Advantages and Disadvantages of Investing in Municipal Bonds
The following are the advantages of investing in municipal bonds –
- Transparent: The credit rating agencies like CRISIL rate these bonds. This gives investors transparency regarding their credibility.
- Risk: Municipal authorities issue these bonds, which implies a minimal risk of these securities.
The following are the disadvantages of investing in municipal bonds –
- Long Maturity: These bonds have a lock-in period of three years which imposes the burden of liquidity on investors. However, selling them prematurely in the secondary market can be challenging if an unpopular municipal corporation issues them. Therefore, there is uncertainty about their credibility and yielding capacity.
- Low Return: These bonds have returns that are lower than what market-linked instruments generate.
Who Should Invest in Municipal Bonds?
Municipal bonds are ranked as per their credit rating before issuing to the public. Therefore, a highly rated bond can be a safe investment option. It is suitable for investors with low-risk tolerance levels as they prefer security from their investment. Also, investors can purchase municipal bonds to dilute the risk factor in their investment portfolio.
Moreover, these bonds offer higher interest rates than other debt instruments. Investors seeking capital appreciation can consider investing in these bonds. However, these bonds fluctuate based on the interest rate movement.
Frequently Asked Questions
A highly rated municipal bond is a safe investment option in comparison to other debt investment options. The reason is that the chance of default is minimal. In other words, these bonds are not entirely risk-free as the issuer may fail to make the interest payments or the principal on maturity.

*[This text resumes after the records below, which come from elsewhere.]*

import Summits.QuantumFields.YangMills.Theorems.BalabanUVNodesN15KingModelPotentialLogDet

/-!
# N15 (NE2) King-model rung, PART 44 — THE η-RATE OF THE FREE-ENERGY DENSITY ITSELF (real coupling): `|f_{k+1}(t) − f_k(t)| ≤ A·(L^{−1∕2})^k`
# UNIFORMLY IN THE VOLUME, hence a `k → ∞` limit of the Gaussian free energy per site with a volume-uniform geometric tail

Eleventh generation (g11) of the seat `pub-ymgap-dag-n15-d`, part 44 (on 41 `…PotentialLogDet`; real analysis only — 10e `dressedLeaves_fullPert`, part 5
`inv_entry_decay_of_leaves`, the Literature Jacobi formula `LogDetDerivative.hasDerivAt_real_log_det` and Mathlib's mean-value inequality
`norm_image_sub_le_of_norm_deriv_le_segment_01'`).  For the INTENSIVE quantity `f_k(t) = |Λ|⁻¹·log det(Δ^{(k)}_{t·v} + aL⁻²Q*Q)` (41): interpolate the two
levels, `M_s = (1−s)Δ^{(k)}_{t·v} + sΔ^{(k+1)}_{t·v} + aL⁻²Q*Q`, `s ∈ [0,1]`.  Convex combinations keep the socket's letters ((H1) coercivity is linear in the
operator, (H2) the Combes–Thomas budgets are convex), so `M_s⁻¹` has volume-uniform row sums (Combes–Thomas + the lattice-sum profile); Jacobi gives
`d∕ds log det M_s = tr(M_s⁻¹(Δ^{(k+1)} − Δ^{(k)}))`, bounded by `|Λ|·(row sum)·sup|Δ^{(k+1)}_{t·v} − Δ^{(k)}_{t·v}|`, and the last factor is the dressed leaf (H3)
`≤ ε·(L^{−1∕2})^k` (10e).  Dividing by `|Λ|`:

* §1 generic: `coercive_convexComb`, `wRow_convexComb_le` ∕ `wCol_convexComb_le` (convexity of the letters), `abs_trace_mul_le_card` (`|tr(P·D)| ≤ |Λ|·R·S`
  from row sums `≤ R` of `|P|` and `|D| ≤ S`);
* §2 `interp_inv_entry_le` — generic over the socket's letters (`UniformCoercive D B γ`, `UniformCTBound D B d κ ρ ρ_B`, `ρ + ρ_B < γ`): the ENTRIES of the
  interpolated inverse obey `|M_s⁻¹(x,y)| ≤ (γ−ρ−ρ_B)⁻¹·e^{−κ d(x,y)}` for every `s ∈ [0,1]` (part 5's `inv_entry_decay_of_leaves` on the constant tower
  `M_s − B`); on King-admissible tori in 10e's window this gives the volume-uniform ROW SUMS `≤ (4∕γ₀)·K_{d+1}(κ)` used in §3 (derived inline there, step `hrow`,
  with `tdistT_sumBound`) — 7 theorems in this file (v1.0.1, g12, docstring-only: this bullet previously named a non-existent `interp_inv_rowSum_le`;
  dag-ref-B g23 READ-743 NIT-L1; declarations byte-identical to v1.0 p573569);
* §3 ★★★ `logDetDensity_twoSpacing_rate` — `∃ w₁ A > 0`: for every volume exponent, every tower of the window and every real coupling `|t| ≤ 1`, every `k ≥ 1`:
  `|f_{k+1}(t) − f_k(t)| ≤ A·(L^{−1∕2})^k` — **THE η-RATE OF THE GAUSSIAN FREE ENERGY PER SITE, UNIFORM IN THE VOLUME** (the LEVELS' rate `L^{−1∕2}`, not its square
  root: the trace is linear in the level difference);
* §4 ★★ `logDetDensity_limit` — hence `f_{k+1}(t)` converges as `k → ∞` with the tail `A·θ₂^{k+1}∕(1−θ₂)` uniform in the volume and in `|t| ≤ 1`.

References (method): Jacobi's formula [folklore] (tree `LogDetDerivative`, port of [AlbergoEtAl2021Fermions] App. C); finite Combes–Thomas (part 5 ∕ King (4.34));
mean-value inequality (Mathlib); King Lemma 4.3 (4.18) p.672, (4.33)–(4.34) p.674, (4.41) p.675 (A = 0).

HONEST SCOPE.  King's A = 0 SCALAR model on the King-admissible tori (odd `L ≥ 3`, `a, m² > 0`); REAL coupling; the GAUSSIAN free energy per site of the dressed
block-spin covariance at one level — NOT the interacting vacuum energy, NOT Bałaban's `E` of [III] Thm 1, NOT King's `Z_k`; the limit is identified only as
the sequence's limit; NOT a node discharge; count-neutral.  No `sorry`, standard axioms.
-/

noncomputable section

The cities like Pune, Hyderabad, Indore, Amravati, Bhopal, Visakhapatnam, Ahmedabad, Surat, Ghaziabad and Lucknow have issued these bonds in India.
Investing in these bonds is a good way to protect your capital and generate interest simultaneously. A high credit-rated bond can be a safe investment. However, you must be aware that there is a risk of default in any bond investment.
The interest rate offered by municipal bonds is generally 8% which is higher than other debt instruments. However, these are long-term bonds with ten years. But if you purchase them from the secondary market, the yield may range between 7.25%-8%. For instance, the municipal bonds were offered at 8.1% in Lucknow and 8.5% in Ghaziabad.
In India, you can purchase municipal bonds from dealers, banks, brokerage firms and in a few cases, directly from the municipality. These bonds are tradable in both primary and secondary markets. In the primary market, you can purchase during the offer period. However, these bonds are released in higher denominations. The secondary market allows you to invest in these bonds already issued in markets through your Demat account. However, the bond price may vary as it includes a markup, i.e. the dealer’s cost plus profit.
Bonds are less riskier than stocks. However, this does not mean that you cannot lose your money owning these bonds. The bond prices decline when the interest rate rises or when the issuer’s credit rating downgrades. Sometimes even inflation can erode the returns on bonds. Therefore, you must consider these factors before investing and also consider the issuer’s credit rating before investing in these bonds.